Scientific classification
- Kingdom: Animalia
- Phylum: Chordata
- Class: Reptilia
- Order: Squamata
- Suborder: Serpentes
- Family: Colubridae
- Genus: Ficimia
- Species: F. streckeri
- Binomial name: Ficimia streckeri Taylor, 1931

= Ficimia streckeri =

- Genus: Ficimia
- Species: streckeri
- Authority: Taylor, 1931
- Conservation status: LC

Species of snake

Ficimia streckeri, also commonly known as the Mexican hooknose snake, the Tamaulipan hooknose snake, and the Texas hook-nosed snake, is a small species of snake in the family Colubridae. The species is native to northeastern Mexico and adjacent southern Texas.

==Etymology==
The specific name or epithet, streckeri, is in honor of the American naturalist John Kern Strecker Jr.

==Geographic range==
F. streckeri is found primarily in the Mexican states of Hidalgo, Nuevo León, Puebla, eastern San Luis Potosí, and Tamaulipas, but its geographic range extends as far north as southern Texas in the United States.

==Description==
The Mexican hooknose snake is usually 5 to 11 in in total length (including tail). H.M. Smith and Brodie (1982) report a maximum total length of 47.9 cm (almost 19 inches).

It is typically brown or gray in color, with as many as 60 brown or brown-green blotches down the back, which are elongated to almost appear as stripes.

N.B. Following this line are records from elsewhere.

import Literature.MathematicalPhysics.QuantumFieldTheory.Balaban1983to89.B4Eq19LatticeGradientExcessDecay
import Literature.MathematicalPhysics.QuantumFieldTheory.Balaban1983to89.B4Eq19LatticeDirichletZero
import Literature.MathematicalPhysics.QuantumFieldTheory.Balaban1983to89.B4Eq19CampanatoIterationSharp
import Literature.MathematicalPhysics.QuantumFieldTheory.Balaban1983to89.B4Eq19LatticeInteriorHolder

/-!
# `Balaban1983to89.B4Eq19LatticeGradientCampanato` — T. Bałaban, *Propagators and renormalization transformations for lattice gauge theories. II*,
# Commun. Math. Phys. **96** (1984) 223–250 [Balaban1984PropagatorsII] (1.9) p. 226, with *Propagators for lattice gauge theories in a background
# field*, Commun. Math. Phys. **99** (1985) 389–434 [Balaban1985BackgroundPropagators] Thm 3.1 (3.43)₁∕(3.44) p. 398 (the GRADIENT members
# *«‖ζ∇_UG′(U)λ‖_β»*, *«|(∇_UG′(U)∇\*_Uλ)(x)|»*): **THE GRADIENT CAMPANATO ESTIMATE ON `ℤ^d`, UNIFORM IN THE SCALE** — for `(−Δ + K⁻²)u = ∂*g` on
# `Q_{4K}(a)` with `|u| ≤ M_u` and `g` `½`-HÖLDER AT SCALE `K` (`|g(y′) − g(y)| ≤ H√(s∕K)` for `y′ ∈ Q_s(y)`), the mean-square excess of every forward
# difference decays with the exponent `d + 1 = d + 2·½` at every centre `x ∈ Q_K(a)`:
# `exc (∂_μu) (Q_ρ(x)) ≤ C_d·((M_u∕K)² + H²)∕K·(ρ+1)^{d+1}` (`0 ≤ ρ ≤ 2K`) — [Giaquinta1984] Ch. III §3 (Thm 3.1–3.2), discrete: comparison with the
# massless harmonic replacement (the mass term and the frozen datum `g − g(x)` are divergence-form data of size `O((r+1)∕K)` in energy), the gradient
# excess decay `B4Eq19LatticeGradientExcessDecay`, and the SHARP iteration lemma `B4Eq19CampanatoIterationSharp`.

statement-level skeleton of published theorems with citation tags; proofs where landed; nothing here is a claim about the Yang–Mills mass gap

CITATION HEADER (lean-in-tree rule).  Audit cell `pub-balaban`, sub-cell `t4`, BINDER row NE9; filed by NE9 crux-team LEAF PROVER 01
(`b2b-balaban-t4-ne9-formalise-leaf-01`, gen 95; bears_on: R4/N22).  The CONTENT is [folklore] discrete elliptic regularity ([Giaquinta1984] Ch. III §3);
[Balaban1984PropagatorsII] (1.9) ∕ [Balaban1985BackgroundPropagators] (3.43)₁, (3.44) are the printed statements these files serve, nothing of them is asserted
here.  REUSED BY NAME: gen 94's `B4Eq19LatticeInteriorHolder.top_scale_bound`, `B4Eq19LatticeCaccioppoli.caccioppoli`; this lineage's
`B4Eq19LatticeDirichletZero.exists_harmonic_replacement_zero`, `exists_antideriv`, `B4Eq19LatticeGradientExcessDecay.gradient_excess_decay`,
`B4Eq19CampanatoIterationSharp.campanato_iteration_sharp`, `B4Eq19LatticeBoxMeans` (`exc` and its API).

WHAT IS PROVED (sorry-free; proof lane — 0 `def`; [folklore]).
* §1 small identities (`dvg_add'`, `dvg_sub_const`, `lop_zero_eq_sub`, `sum_sq_fdiff_le_gradSq`).
* §2 **`gradient_campanato_step`** — for `x ∈ Q_K(a)`, `0 ≤ ρ ≤ r ≤ 2K`: `exc (∂_μu)(Q_ρ(x)) ≤ 4A₁((ρ+1)∕(r+1))^{d+2} exc (∂_μu)(Q_r(x)) + (4A₁+2)·150·5^d·d·
  ((M_u∕K)² + H²)∕K·(r+1)^{d+1}` (on `Q_{r+2}(x)` the equation reads `−Δu = ∂*(g − g(x) + g₀)` with `g₀` the antiderivative of `−K⁻²u`; massless harmonic
  replacement; `gradient_excess_decay` for the harmonic part; the energy of the rest is `≤ Σ_{Q_{r+2}}|g − g(x) + g₀|²`).
* §3 `exc_campanato_hypothesis` — the real-variable form for `ψ(t) = exc (∂_μu)(Q_{⌊t⌋−1}(x))` on `[1, 2K+1]`.
* §4 **`exists_gradient_campanato_const`** — `∃ C_d ≥ 0`: for `K ≥ 3`, every such `u, g`, every `x ∈ Q_K(a)`, `μ`, `0 ≤ ρ ≤ 2K`:
  `exc (fdiff μ u) x ρ ≤ C_d·(((M_u∕K)² + H²)∕K)·(ρ+1)^{d+1}` (`campanato_iteration_sharp` with `q = d+1`, the top scale by `top_scale_bound` for `g − g(a)`).
HONEST SCOPE.  [folklore] lattice analysis; constants crude; no estimate of print; NOT summit progress (cell pub-balaban: NE9 NOT PRINTED ∕ NOT PROVED; spine
PROVED 0∕9; finite T⁴ — NOT infinite volume, NOT mass gap, NOT BetaPertH, NOT Clay).  NEW file importing the four named modules.  Net new unproved facts: 0.
-/

noncomputable section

Its underside is white or cream-colored.

Its most distinctive feature is an upturned snout, much like hognose snakes, which gives it its common name. However, unlike hognose snakes, the Mexican hooknose snake has smooth dorsal scales. Also distinctive is the arrangement of the head shields. There are no internasals, and the rostral separates the prefrontals and contacts the frontal.

The smooth dorsal scales are arranged in 17 rows at midbody. The ventrals number 126–155, and the subcaudals number 28–41.

==Behavior==
The Mexican hooknose snake is mostly nocturnal, and is a burrower. It is fairly slow-moving and harmless to humans.

==Diet==
The diet of F. streckeri consists primarily of spiders and centipedes.

==Habitat==
The Mexican hooknose snake inhabits woodlands along the Rio Grande river plain, near natural and man-made sources of water.

==Defense==
The primary form of defense of F. streckeri is making a popping sound by expanding its cloaca when harassed or handled.

==Reproduction==
The Mexican hooknose snake is oviparous.